Disclaimer: I’m one of the authors of the paper/blog post/code.

If you want to use signatures over the hash as proof of data set integrity, you need two things. 1) you need to make sure that hash({a}) + hash({b}) == hash({a, b}). 2) ensure that hash() is collision resistant - in other words, it needs to be computationally infeasible to find hash(S) == hash(T), S != T for any sets S and T. We prove that LtHash with our choice of parameters has this property in the paper (which is linked from the blog post).

discuss

dfox|7 years ago

My reading of the post is that the Hash({a, b}) is infact computed as Hash'(a) + Hash'(b) given that a and b are "rows". And thus my question is why Hash' has to have any special properties.

ivmaykov|7 years ago

I can think of hash functions that are homomorphic, but are not secure. A simple example is something like “sha256 each element separately and XOR all the resulting hashes together.” This would not be collusion resistant.
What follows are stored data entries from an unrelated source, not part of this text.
/-!
# Conic descent, gen 6 (L5, general form): the fibrewise vertex chart for ELLIPSE-TYPE fibres

Decomposition node `WalshStrata` (route `RootDecompWalshStrata`, support item `QuadricBakerDescent`
stmt-KontsevichZagierPeriods-27597, `d = 3` slice).  The landed ball-cube descent (gen 5,
`Theorems/RootDecompWalshStrataBall*.lean`) used the chart `(v, x) ↦ (x, √(7 − 4x²)·v/(1 + v²))`
for the ONE quadric `K₇`.  This file types and proves the same move for EVERY ellipse-type fibre
quadratic `D(x, y) = H(x) − m·(y − Y₀(x))²` (`0 < m ∈ ℚ`, `H, Y₀ ∈ ℚ[X]`; for a `Quadric₃` with
`d₂ = b₂² − 4A·c₂₂ < 0` one has `m = −d₂`, `Y₀ = d₁/(2m)`, `H = d₀ + d₁²/(4m)`):

  `Φ(v, x) = (x, Y₀(x) + √H(x)·U_m(v))`,  `U_m(v) = 2v/(1 + m v²)`  (`m v² < 1`),

the parametrisation of the unit conic `T² + m·U² = 1` from its RATIONAL point `(U, T) = (0, 1)`
scaled by `√H(x)`: `√D ∘ Φ = √H(x)·T_m(v)`, `|det Φ'| = √H(x)·U_m′(v)`, so the pulled-back weight
`γ√D·|det Φ'| = γ·H(x)·g_m(v)`, `g_m(v) = 2(1 − m v²)²/(1 + m v²)³`, is `ℚ`-RATIONAL in `(v, x)`
— NO `√m` and no `√H` survive (`vchart_mem_relations`, rule (2) as typed).  Consequences recorded
in the node: after rule (3) in `x` (primitive `γ·∫H·g_m(v)`) every boundary term of the two-variable
descent is either rational in `v` (vertical edges) or, reparametrised by `x`, of the form
`R₁(x) + R₂(x)√w(x) + R₃(x)/√w(x)` with ONE rational quadratic `w` per edge — the inputs of
`InBaker.sqrt_rational` / `InBaker.sqrt_rational_div` (gen 6, `EulerDescent.lean`).

Contents. §25.1 `U_m, T_m, U_m′, g_m` and their algebra (`T² + mU² = 1`, `g = T·U′`, `0 ≤ g ≤ 2`,
`U_m` injective on `m v² < 1`); §25.2 the chart `vΦ`, its Jacobian `vΦ'` (`det = −√H·U_m′`),
`hasFDerivAt_vΦ`, `injOn_vΦ`, semialgebraicity; §25.3 **`vchart_mem_relations`** (rule (2) for
the chart, at the level of representations, plus the bounded constructors `srcRep` / `tgtRep`);
§25.4 the dictionary `Quadric₃.Dxy = H(x) − m(y − Y₀(x))²` for `d₂ = −m` (`Dxy_eq_vertex`);
§25.5 **`vband_move`** (rule (3) in `x` over an arbitrary bounded semialgebraic `v`-base with
semialgebraic edges `0 ≤ l ≤ u ≤ 1`, primitive `F = γ·Hi(x)·g_m(v)`, `Hi′ = H`); §25.6 the edge
identity `edge_term_eq` (signed) — the reparametrised boundary integrand is
`γ·Hi·t_b·(2H(y_b′ − Y₀′) − (y_b − Y₀)H′)/(2H²)`, `m`-free; §25.7 the inverse chart
`V_m(ρ) = ρ/(1 + √(1 − mρ²))` (`U_m ∘ V_m = id`, injective, differentiable, semialgebraic along
`r = (y_b − Y₀)/√H`), the unsigned identity `edge_term_abs` and **`edge_pullback`** = rule (2) in one
variable along `v = V_m(r(x))` (via the landed `exists_cov₁`), producing the `m`-free terminal.
GEN-7 RECIPE for `SqrtDescent₂ K γ`, ellipse type: (a) cylindrical decomposition of `Φ⁻¹(atom)`
into `x`-bands over `v`-cells (`Literature…CylindricalDecomposition`,
`IsSemialgebraic.exists_cylindricalDecomposition`); (b) `vchart_mem_relations` per band;
(c) `vband_move` per band; (d) `edge_pullback` per curved edge piece (vertical edges `x ∈ {0,1}`,
`H(x) = 0` give RATIONAL `v`-terms; `D = 0` edges give `0`); (e) terminals by
`InBaker.sqrt_rational(_div)` (gen 6) after splitting by the sign of `N_b` and of `B(x, y_b(x))`.
0 sorry; 0 warnings; std axioms {propext, Classical.choice, Quot.sound} (`vchart_mem_relations`,
`vband_move`, `edge_term_eq`, `edge_pullback`). [KontsevichZagier2001 §1.2 rules (2), (3);
BCR1998 §2.2; this node gen 4 `exists_cov₁`, gen 5 `chΦ`/`band_move`]

This is part 1/3 of the gen-6 package (the farm-checked monolith `VertexChart.lean` cut at declaration
boundaries into ≤ 400-line files); the parts, in import order: `VertexChart01` … `VertexChart03`.
-/

noncomputable section

open Literature.NumberTheory.Transcendental
open MeasureTheory Set
open MvPolynomial (aeval X C)
open Literature.ModelTheory.ExponentialFields (IsSemialgebraic isSemialgebraic_univ
  isSemialgebraic_setOf_eval_pos isSemialgebraic_setOf_eval_lt isSemialgebraic_setOf_eval_le
  isSemialgebraic_setOf_eval_nonneg isSemialgebraic_setOf_eval_eq_zero continuous_aeval_real
  tarski_seidenberg_real_holds)

namespace Summit.KontsevichZagierPeriods.RootDecompWalshStrata.ConicDescent.VertexChart

/-! #### 25.1 The rational parametrisation of `T² + m U² = 1` from `(0, 1)` -/

/-- `U_m(v) = 2v/(1 + m v²)`. -/
def gU (m : ℚ) (v : ℝ) : ℝ := 2 * v / (1 + m * v ^ 2)

/-- `T_m(v) = (1 − m v²)/(1 + m v²)`. -/
def gT (m : ℚ) (v : ℝ) : ℝ := (1 - m * v ^ 2) / (1 + m * v ^ 2)

/-- `U_m′(v) = 2(1 − m v²)/(1 + m v²)²`. -/
def gU' (m : ℚ) (v : ℝ) : ℝ := 2 * (1 - m * v ^ 2) / (1 + m * v ^ 2) ^ 2

/-- The chart weight `g_m(v) = 2(1 − m v²)²/(1 + m v²)³ = T_m(v)·U_m′(v)`. -/
def gW (m : ℚ) (v : ℝ) : ℝ := 2 * (1 - m * v ^ 2) ^ 2 / (1 + m * v ^ 2) ^ 3

variable {m : ℚ}

/-- `1 + m v² > 0` for `m ≥ 0`. -/
theorem one_add_pos (hm : 0 ≤ m) (v : ℝ) : 0 < 1 + (m : ℝ) * v ^ 2 := by
  have : (0 : ℝ) ≤ m := by exact_mod_cast hm
  positivity

/-- `T_m² + m·U_m² = 1`. -/
theorem gT_sq_add (hm : 0 ≤ m) (v : ℝ) : gT m v ^ 2 + m * gU m v ^ 2 = 1 := by
  have h := (one_add_pos hm v).ne'
  unfold gT gU
  field_simp
  ring

/-- `1 − m·U_m² = T_m²`. -/
theorem one_sub_m_gU_sq (hm : 0 ≤ m) (v : ℝ) : 1 - m * gU m v ^ 2 = gT m v ^ 2 := by
  linear_combination -gT_sq_add hm v

/-- `T_m(v) ≥ 0` when `m v² ≤ 1`. -/
theorem gT_nonneg (hm : 0 ≤ m) {v : ℝ} (hv : (m : ℝ) * v ^ 2 ≤ 1) : 0 ≤ gT m v :=
  div_nonneg (by linarith) (one_add_pos hm v).le

/-- `U_m′(v) ≥ 0` when `m v² ≤ 1`. -/
theorem gU'_nonneg (hm : 0 ≤ m) {v : ℝ} (hv : (m : ℝ) * v ^ 2 ≤ 1) : 0 ≤ gU' m v := by
  unfold gU'
  exact div_nonneg (by linarith) (by positivity)

/-- `g_m = T_m·U_m′`. -/
theorem gW_eq (hm : 0 ≤ m) (v : ℝ) : gW m v = gT m v * gU' m v := by
  have h := (one_add_pos hm v).ne'
  unfold gW gT gU'
  field_simp

/-- `g_m ≥ 0`. -/
theorem gW_nonneg (hm : 0 ≤ m) (v : ℝ) : 0 ≤ gW m v := by
  have := one_add_pos hm v
  unfold gW
  positivity

/-- `g_m ≤ 2`. -/
theorem gW_le_two (hm : 0 ≤ m) (v : ℝ) : gW m v ≤ 2 := by
  have h1 := one_add_pos hm v
  have hm' : (0 : ℝ) ≤ m := by exact_mod_cast hm
  have hmv : 0 ≤ (m : ℝ) * v ^ 2 := by positivity
  unfold gW
  rw [div_le_iff₀ (by positivity)]
  nlinarith [mul_nonneg hmv hmv, mul_nonneg hmv (mul_nonneg hmv hmv)]

/-- `U_m′` is the derivative of `U_m`. [calculus] -/
theorem hasDerivAt_gU (hm : 0 ≤ m) (v : ℝ) : HasDerivAt (gU m) (gU' m v) v := by
  have h2 : HasDerivAt (fun s : ℝ => 1 + (m : ℝ) * s ^ 2) ((m : ℝ) * (2 * v)) v := by
    simpa using ((hasDerivAt_pow 2 v).const_mul (m : ℝ)).const_add 1
  have h1 : HasDerivAt (fun s : ℝ => 2 * s) 2 v := by
    simpa using (hasDerivAt_id' v).const_mul (2 : ℝ)
  have hne := (one_add_pos hm v).ne'
  have h := h1.div h2 hne
  refine (h.congr_of_eventuallyEq ?_).congr_deriv ?_
  · exact Filter.Eventually.of_forall fun s => rfl
  · unfold gU'
    field_simp
    ring

/-- `U_m` is injective on `m v² < 1`. -/
theorem gU_inj (hm : 0 ≤ m) {v w : ℝ} (hv : (m : ℝ) * v ^ 2 < 1) (hw : (m : ℝ) * w ^ 2 < 1)
    (h : gU m v = gU m w) : v = w := by
  have hm' : (0 : ℝ) ≤ m := by exact_mod_cast hm
  unfold gU at h
  rw [div_eq_div_iff (one_add_pos hm v).ne' (one_add_pos hm w).ne'] at h
  have h3 : (v - w) * (1 - m * (v * w)) = 0 := by linear_combination h / 2
  rcases mul_eq_zero.1 h3 with h0 | h0
  · linarith
  · exfalso
    have hp : (m : ℝ) * (v * w) = 1 := by linarith
    have hsq : ((m : ℝ) * v ^ 2) * ((m : ℝ) * w ^ 2) = 1 := by
      have : ((m : ℝ) * (v * w)) ^ 2 = 1 := by rw [hp, one_pow]
      linear_combination this
    have hmv : 0 ≤ (m : ℝ) * v ^ 2 := by positivity
    nlinarith [mul_lt_mul'' hv hw hmv (by positivity)]

/-! #### 25.2 `√H(x)` and the chart `Φ(v, x) = (x, Y₀(x) + √H(x)·U_m(v))` -/

/-- `S(x) = √H(x)`. -/
def vS (H : Polynomial ℚ) (x : ℝ) : ℝ := √(Polynomial.aeval x H)

/-- `S ≥ 0`. -/
theorem vS_nonneg (H : Polynomial ℚ) (x : ℝ) : 0 ≤ vS H x := Real.sqrt_nonneg _

/-- `S(x)² = H(x)` where `H ≥ 0`. -/
theorem vS_sq {H : Polynomial ℚ} {x : ℝ} (hx : 0 ≤ Polynomial.aeval x H) : vS H x ^ 2 = Polynomial.aeval x H :=
  Real.sq_sqrt hx

/-- `S(x) > 0` where `H > 0`. -/
theorem vS_pos {H : Polynomial ℚ} {x : ℝ} (hx : 0 < Polynomial.aeval x H) : 0 < vS H x :=
  Real.sqrt_pos.2 hx

/-- `S′(x) = H′(x)/(2S(x))` where `H > 0`. [calculus] -/
theorem hasDerivAt_vS {H : Polynomial ℚ} {x : ℝ} (hx : 0 < Polynomial.aeval x H) :
    HasDerivAt (vS H) (Polynomial.aeval x (Polynomial.derivative H) / (2 * vS H x)) x := by
  have h := (H.hasDerivAt_aeval x).sqrt hx.ne'
  exact h

/-- The chart `Φ(v, x) = (x, Y₀(x) + √H(x)·U_m(v))` (source coordinates `p 0 = v`, `p 1 = x`;
target coordinates `x`, `y`). -/
def vΦ (m : ℚ) (Y₀ H : Polynomial ℚ) (p : Fin 2 → ℝ) : Fin 2 → ℝ :=
  ![p 1, Polynomial.aeval (p 1) Y₀ + vS H (p 1) * gU m (p 0)]

variable {Y₀ H : Polynomial ℚ}

/-- First component of the chart. -/
@[simp] theorem vΦ_zero (p : Fin 2 → ℝ) : vΦ m Y₀ H p 0 = p 1 := rfl

/-- Second component of the chart. -/
@[simp] theorem vΦ_one (p : Fin 2 → ℝ) :
    vΦ m Y₀ H p 1 = Polynomial.aeval (p 1) Y₀ + vS H (p 1) * gU m (p 0) := rfl

/-- `D ∘ Φ = H(x)·T_m(v)²`. -/
theorem D_vΦ (hm : 0 ≤ m) (p : Fin 2 → ℝ) (hx : 0 ≤ Polynomial.aeval (p 1) H) :
    Polynomial.aeval (p 1) H - m * (vΦ m Y₀ H p 1 - Polynomial.aeval (p 1) Y₀) ^ 2 =
      Polynomial.aeval (p 1) H * gT m (p 0) ^ 2 := by
  rw [vΦ_one, add_sub_cancel_left, mul_pow, vS_sq hx, ← one_sub_m_gU_sq hm]
  ring

/-- `√D ∘ Φ = √H(x)·T_m(v)` for `m v² ≤ 1`. -/
theorem sqrt_D_vΦ (hm : 0 ≤ m) (p : Fin 2 → ℝ) (hx : 0 ≤ Polynomial.aeval (p 1) H)
    (hv : (m : ℝ) * p 0 ^ 2 ≤ 1) :
    √(Polynomial.aeval (p 1) H - m * (vΦ m Y₀ H p 1 - Polynomial.aeval (p 1) Y₀) ^ 2) =
      vS H (p 1) * gT m (p 0) := by
  rw [D_vΦ hm p hx, Real.sqrt_mul hx, Real.sqrt_sq (gT_nonneg hm hv)]
  rfl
We offer a proof that LtHash with our choice of parameters provides over 200 bits of security. You would have to read the paper for the details.

rstuart4133|7 years ago

Just so I have this clear: is the issue the simple solution above doesn't work (at all) with multisets, and the birthday problem combined with potentially billions of rows means even sha256 will have a significant chance generating a collision?

scottlocklin|7 years ago

Are you guys going to use this in your blockchain?